Absolute quantum energy inequalities in curved spacetime

TL;DR

This paper derives the first explicit, geometry-dependent quantum energy inequality for the Klein-Gordon field in curved spacetime, providing a local bound on negative energy densities that is covariant and applicable to various states.

Contribution

It introduces the first absolute quantum energy inequality in four-dimensional curved spacetime, depending solely on local geometry and applicable to adiabatic states.

Findings

First explicit absolute QEI for Klein-Gordon field in curved spacetime.

Bound depends only on local geometric properties.

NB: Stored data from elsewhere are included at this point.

import Summits.CriticalPhenomena.PercolationContinuityZ3.Theorems.Transplant.HexShadowGluing
import Literature.Probability.Percolation.SlabGluingFact1
import HarnessLib

/-!
# HEXAGONAL SHADOWS XVII — towards the Gluing Lemma (DST §2.3) on a general graph: open self-avoiding paths, the vertex-lexicographic order
# through a fixed enumeration of the (countable) vertex type, and the minimal path `γ_min`

builds on p205010 (kernel theorem, internal audit signed; external expert review pending) — NOT used in this file.
Lane `prim-bschramm`, seat `prim-bschramm-p2` (gen 32; class C1b; memo `HOME/bschramm/P2-LATTICES.md` §116–§117); helper file
(`--supports stmt-CriticalPhenomena-4575 --as helper`).  Slab original: `Literature/…/SlabGluing` §"Paths" (`IsOSAP`, `vKey`, `pathKey`, `minPath`, …) and
`SlabGluingFact1` §"PathConn"/"Fact1Proof" (`IsOSAP.openConnIn_of_mem`, `isOSAP_congr`, `minPath_congr`) — there for the vertex type `slab 3 k` with the
coordinate key; here VERBATIM for an arbitrary vertex type `V`, the key being a fixed injection `V ↪ ℕ` (from `Countable V`; DST: "fix an arbitrary order
`≪` on vertices").  Nothing hexagonal is used: this is the generic part of §2.3.
* §1 `OpenSAP ω S X Y l` — `l` is an `ω`-open self-avoiding path inside `S` from `X` to `Y` (a non-empty duplicate-free list of vertices of `S`, consecutive
  ones joined by open edges); monotonicity, restriction, the link with `openCrossing` (`mem_openCrossing_iff_exists_openSAP`), connectivity along the path;
* §2 the key `vtxKey : V → ℕ` (injective), `sapKey l = l.map vtxKey` (lexicographic, a proper prefix is smaller), **`minSAP ω S X Y`** = the open
  self-avoiding path of least key (empty if none / `S` infinite): `minSAP_spec`, `minSAP_eq_nil`, `minSAP_eq_of_min`, the stability
  `minSAP_eq_of_subset` ("`γ_min(ω') = γ_min(ω)`" when edges off `γ_min` are closed) and the window property `minSAP_congr`.
[cite: DuminilCopinSidoraviciusTassion2016, §2.3 (the order on paths, Definition of γ_min, proof of Fact 1)] [cite: NewmanTassionWu2017, §3.2]
-/

noncomputable section

namespace Summit.CriticalPhenomena.PercolationContinuityZ3.Theorems.Transplant

open MeasureTheory Literature.Probability.Percolation Literature.Probability.LatticeModels SimpleGraph Filter
open scoped Classical Topology

/-! ## §1 Open self-avoiding paths -/

/-- **Open self-avoiding paths** on a general vertex type: `l` is an `ω`-open self-avoiding path inside `S` from `X` to `Y` — a non-empty list of distinct
vertices of `S`, consecutive ones joined by open edges (`s(a,b) ∈ ω`, `a ≠ b`), starting in `X`, ending in `Y`.
[cite: DuminilCopinSidoraviciusTassion2016, §2.3 (self-avoiding paths from S̄_{3n} to Z̄_n)] -/
structure OpenSAP {V : Type} (ω : BondConfig V) (S X Y : Set V) (l : List V) : Prop where
  /-- self-avoiding -/
  nodup : l.Nodup
  /-- consecutive vertices are joined by open edges -/
  chain : l.IsChain (fun a b => s(a, b) ∈ ω ∧ a ≠ b)
  /-- inside `S` -/
  subset : ∀ x ∈ l, x ∈ S
  /-- non-empty -/
  ne_nil : l ≠ []
  /-- starts in `X` -/
  head_mem : ∀ h : l ≠ [], l.head h ∈ X
  /-- ends in `Y` -/
  last_mem : ∀ h : l ≠ [], l.getLast h ∈ Y

namespace OpenSAP

variable {V : Type} {ω ω' : BondConfig V} {S X Y : Set V} {l : List V}

/-- Open self-avoiding paths persist in larger configurations. [folklore] -/
theorem mono (h : ω ⊆ ω') (hl : OpenSAP ω S X Y l) : OpenSAP ω' S X Y l :=
  ⟨hl.nodup, hl.chain.imp fun _ _ hab => ⟨h hab.1, hab.2⟩, hl.subset, hl.ne_nil, hl.head_mem, hl.last_mem⟩

/-- An open self-avoiding path whose edges all lie in `ω'` is `ω'`-open. [folklore] -/
theorem of_edges (hl : OpenSAP ω S X Y l) (h : ∀ a ∈ l, ∀ b ∈ l, s(a, b) ∈ ω → s(a, b) ∈ ω') : OpenSAP ω' S X Y l :=
  ⟨hl.nodup, hl.chain.imp_of_mem_imp fun a b ha hb hab => ⟨h a ha b hb hab.1, hab.2⟩, hl.subset, hl.ne_nil, hl.head_mem, hl.last_mem⟩

/-- Enlarging the target keeps an open self-avoiding path. [folklore] -/
theorem mono_target {Y' : Set V} (hY : Y ⊆ Y') (hl : OpenSAP ω S X Y l) : OpenSAP ω S X Y' l :=
  ⟨hl.nodup, hl.chain, hl.subset, hl.ne_nil, hl.head_mem, fun h => hY (hl.last_mem h)⟩

end OpenSAP

section Paths

variable {V : Type}

/-- Along a chain of open edges inside `S`, the first vertex is joined inside `S` to every vertex of the chain. [folklore] -/
theorem openConnIn_head_of_mem_chain {ω : BondConfig V} {S : Set V} :
    ∀ (a : V) (l : List V), (a :: l).IsChain (fun a b => s(a, b) ∈ ω ∧ a ≠ b) → (∀ x ∈ a :: l, x ∈ S) → ∀ v ∈ a :: l, ω ∈ openConnIn S a v := by
  intro a l
  induction l generalizing a with
  | nil =>
    intro _ hS v hv
    rw [List.mem_singleton] at hv
    subst hv
    rw [mem_openConnIn_iff_pathIn]
    exact PathIn.refl (hS v (by simp))
  | cons b l ih =>
    intro hc hS v hv
    rw [List.isChain_cons_cons] at hc
    rcases List.mem_cons.1 hv with rfl | hv
    · rw [mem_openConnIn_iff_pathIn]
      exact PathIn.refl (hS v (by simp))
    · have h1 : ω ∈ openConnIn S a b := by
        rw [mem_openConnIn_iff_pathIn]
        exact PathIn.of_adj (hS a (by simp)) (hS b (by simp)) ((openGraph_adj ω a b).2 hc.1)
      exact SlabCriticality.openConnIn_trans h1 (ih b hc.2 (fun x hx => hS x (by simp [hx])) v hv)

/-- The first vertex of an open self-avoiding path is joined inside `S` to every vertex of the path. [folklore] -/
theorem OpenSAP.openConnIn_of_mem {ω : BondConfig V} {S X Y : Set V} {l : List V} (hl : OpenSAP ω S X Y l) {v : V} (hv : v ∈ l) :
    ω ∈ openConnIn S (l.head hl.ne_nil) v := by
  obtain ⟨a, l', rfl⟩ := List.exists_cons_of_ne_nil hl.ne_nil
  exact openConnIn_head_of_mem_chain a l' hl.chain hl.subset v hv

/-- **`openCrossing S X Y` holds iff there is an open self-avoiding path inside `S` from `X` to `Y`.** [folklore] -/
theorem mem_openCrossing_iff_exists_openSAP (ω : BondConfig V) (S X Y : Set V) : ω ∈ openCrossing S X Y ↔ ∃ l, OpenSAP ω S X Y l := by
  classical
  constructor
  · rintro ⟨x, hx, y, hy, hxB, hyB, hr⟩
    obtain ⟨W⟩ := hr
    set φ : (openGraph ω).induce S →g openGraph ω := (SimpleGraph.Embedding.induce S).toHom with hφ
    have hφinj : Function.Injective φ := fun a b h => Subtype.ext h
    set W' : (openGraph ω).Walk x y := W.toPath.1.map φ with hW'
    have hsupp : W'.support = W.toPath.1.support.map φ := Walk.support_map _ _
    have hnd : W'.support.Nodup := by
      rw [hsupp]
      exact W.toPath.2.support_nodup.map hφinj
    have hS : ∀ v ∈ W'.support, v ∈ S := by
      intro v hv
      rw [hsupp, List.mem_map] at hv
      obtain ⟨w, -, rfl⟩ := hv
      exact w.2
    refine ⟨W'.support, hnd, ?_, hS, Walk.support_ne_nil W', fun h => ?_, fun h => ?_⟩
    · exact W'.isChain_adj_support.imp fun a b hab => (openGraph_adj ω a b).1 hab
    · rw [Walk.head_support]; exact hx
    · rw [Walk.getLast_support]; exact hy
  · rintro ⟨l, hl⟩
    obtain ⟨a, l', hal⟩ := List.exists_cons_of_ne_nil hl.ne_nil
    refine ⟨l.head hl.ne_nil, hl.head_mem hl.ne_nil, l.getLast hl.ne_nil, hl.last_mem _, ?_⟩
    exact hl.openConnIn_of_mem (List.getLast_mem hl.ne_nil)

/-! ## §2 The order on paths and the minimal path -/

/-- **A fixed enumeration of the vertices** (DST's "arbitrary order `≪` on vertices", here through an injection into `ℕ` of the countable vertex type).
[cite: DuminilCopinSidoraviciusTassion2016, §2.3 (the order on self-avoiding paths)] -/
def vtxKey (V : Type) [Countable V] : V → ℕ := (Countable.exists_injective_nat V).choose

/-- The enumeration is injective. [folklore] -/
theorem vtxKey_injective (V : Type) [Countable V] : Function.Injective (vtxKey V) := (Countable.exists_injective_nat V).choose_spec

/-- **The key of a path**: the list of keys of its vertices, compared lexicographically (a proper prefix is smaller) — the order on self-avoiding paths
of DST §2.3 in the vertex form of Newman–Tassion–Wu §3.2. [cite: DuminilCopinSidoraviciusTassion2016, §2.3] [cite: NewmanTassionWu2017, §3.2] -/
def sapKey {V : Type} [Countable V] (l : List V) : List ℕ := l.map (vtxKey V)

/-- `sapKey` is injective. [folklore] -/
theorem sapKey_injective (V : Type) [Countable V] : Function.Injective (sapKey (V := V)) :=
  List.map_injective_iff.2 (vtxKey_injective V)

/-- **The minimal open self-avoiding path `γ_min(ω)`** from `X` to `Y` inside `S`: the `ω`-open self-avoiding path of least key (the empty list if
there is none or `S` is infinite). [cite: DuminilCopinSidoraviciusTassion2016, §2.3 (Definition of γ_min)] -/
def minSAP {V : Type} [Countable V] (ω : BondConfig V) (S X Y : Set V) : List V :=
  if h : S.Finite ∧ ∃ l, OpenSAP ω S X Y l then
    Classical.choose (Set.exists_min_image {l | OpenSAP ω S X Y l} sapKey
      ((finite_setOf_nodup_subset h.1).subset fun _ hl => ⟨hl.nodup, hl.subset⟩) h.2)
  else []

variable [Countable V]

/-- When an open self-avoiding path exists (inside a finite `S`), `minSAP` is one of them and its key is minimal. [folklore] -/
theorem minSAP_spec {ω : BondConfig V} {S X Y : Set V} (hS : S.Finite) (h : ∃ l, OpenSAP ω S X Y l) :
    OpenSAP ω S X Y (minSAP ω S X Y) ∧ ∀ l, OpenSAP ω S X Y l → sapKey (minSAP ω S X Y) ≤ sapKey l := by
  have hh : S.Finite ∧ ∃ l, OpenSAP ω S X Y l := ⟨hS, h⟩
  rw [minSAP, dif_pos hh]
  exact Classical.choose_spec (Set.exists_min_image {l | OpenSAP ω S X Y l} sapKey
    ((finite_setOf_nodup_subset hh.1).subset fun _ hl => ⟨hl.nodup, hl.subset⟩) hh.2)

/-- Without open self-avoiding paths, `minSAP` is empty. [folklore] -/
theorem minSAP_eq_nil {ω : BondConfig V} {S X Y : Set V} (h : ¬∃ l, OpenSAP ω S X Y l) : minSAP ω S X Y = [] := by
  rw [minSAP, dif_neg (fun hh => h hh.2)]

/-- Characterisation of the minimal path: the open self-avoiding path with minimal key. [folklore] -/
theorem minSAP_eq_of_min {ω : BondConfig V} {S X Y : Set V} (hS : S.Finite) {l : List V} (hl : OpenSAP ω S X Y l)
    (hmin : ∀ l', OpenSAP ω S X Y l' → sapKey l ≤ sapKey l') : minSAP ω S X Y = l := by
  obtain ⟨h1, h2⟩ := minSAP_spec hS ⟨l, hl⟩
  exact sapKey_injective V (le_antisymm (h2 l hl) (hmin _ h1))

/-- **Stability of the minimal path under closing edges off it**: if `ω' ⊆ ω` and the minimal path of `ω` is still `ω'`-open, it is the minimal path of
`ω'` ("`γ_min(ω') = γ_min(ω)` since no edge of `γ_min` was closed"). [cite: DuminilCopinSidoraviciusTassion2016, §2.3 (proof of Fact 1)] -/
theorem minSAP_eq_of_subset {ω ω' : BondConfig V} (hω : ω' ⊆ ω) {S X Y : Set V} (hS : S.Finite) (h : ∃ l, OpenSAP ω S X Y l)
    (h' : OpenSAP ω' S X Y (minSAP ω S X Y)) : minSAP ω' S X Y = minSAP ω S X Y :=
  minSAP_eq_of_min hS h' fun l' hl' => (minSAP_spec hS h).2 l' (hl'.mono hω)

omit [Countable V] in
/-- Configurations agreeing on the pairs inside `S` have the same open self-avoiding paths inside `S`. [folklore] -/
theorem openSAP_congr {ω ω' : BondConfig V} {S X Y : Set V} (h : ∀ e ∈ S.sym2, e ∈ ω ↔ e ∈ ω') (l : List V) :
    OpenSAP ω S X Y l ↔ OpenSAP ω' S X Y l :=
  ⟨fun hl => hl.of_edges fun a ha b hb hab => (h _ (Set.mk_mem_sym2_iff.2 ⟨hl.subset a ha, hl.subset b hb⟩)).1 hab,
   fun hl => hl.of_edges fun a ha b hb hab => (h _ (Set.mk_mem_sym2_iff.2 ⟨hl.subset a ha, hl.subset b hb⟩)).2 hab⟩

/-- **Window property**: configurations agreeing on the pairs inside a finite `S` have the same minimal path. [folklore] -/
theorem minSAP_congr {ω ω' : BondConfig V} {S X Y : Set V} (hS : S.Finite) (h : ∀ e ∈ S.sym2, e ∈ ω ↔ e ∈ ω') :
    minSAP ω S X Y = minSAP ω' S X Y := by
  by_cases hex : ∃ l, OpenSAP ω S X Y l
  · obtain ⟨h1, h2⟩ := minSAP_spec hS hex
    symm
    exact minSAP_eq_of_min hS ((openSAP_congr h _).1 h1) fun l' hl' => h2 l' ((openSAP_congr h _).2 hl')
  · rw [minSAP_eq_nil hex, minSAP_eq_nil]
    rintro ⟨l, hl⟩
    exact hex ⟨l, (openSAP_congr h _).2 hl⟩

end Paths

end Summit.CriticalPhenomena.PercolationContinuityZ3.Theorems.Transplant

end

Results are covariant and applicable to a broad class of states.

Abstract

Quantum Energy Inequalities (QEIs) are results which limit the extent to which the smeared renormalised energy density of the quantum field can be negative, when averaged along a timelike curve or over a more general timelike submanifold in spacetime. On globally hyperbolic spacetimes the minimally-coupled massive quantum Klein--Gordon field is known to obey a `difference' QEI that depends on a reference state chosen arbitrarily from the class of Hadamard states. In many spacetimes of interest this bound cannot be evaluated explicitly. In this paper we obtain the first `absolute' QEI for the minimally-coupled massive quantum Klein--Gordon field on four dimensional globally hyperbolic spacetimes; that is, a bound which depends only on the local geometry. The argument is an adaptation of that used to prove the difference QEI and utilises the Sobolev wave-front set to give a complete characterisation of the singularities of the Hadamard series. Moreover, the bound is explicit and can be formulated covariantly under additional (general) conditions. We also generalise our results to incorporate adiabatic states.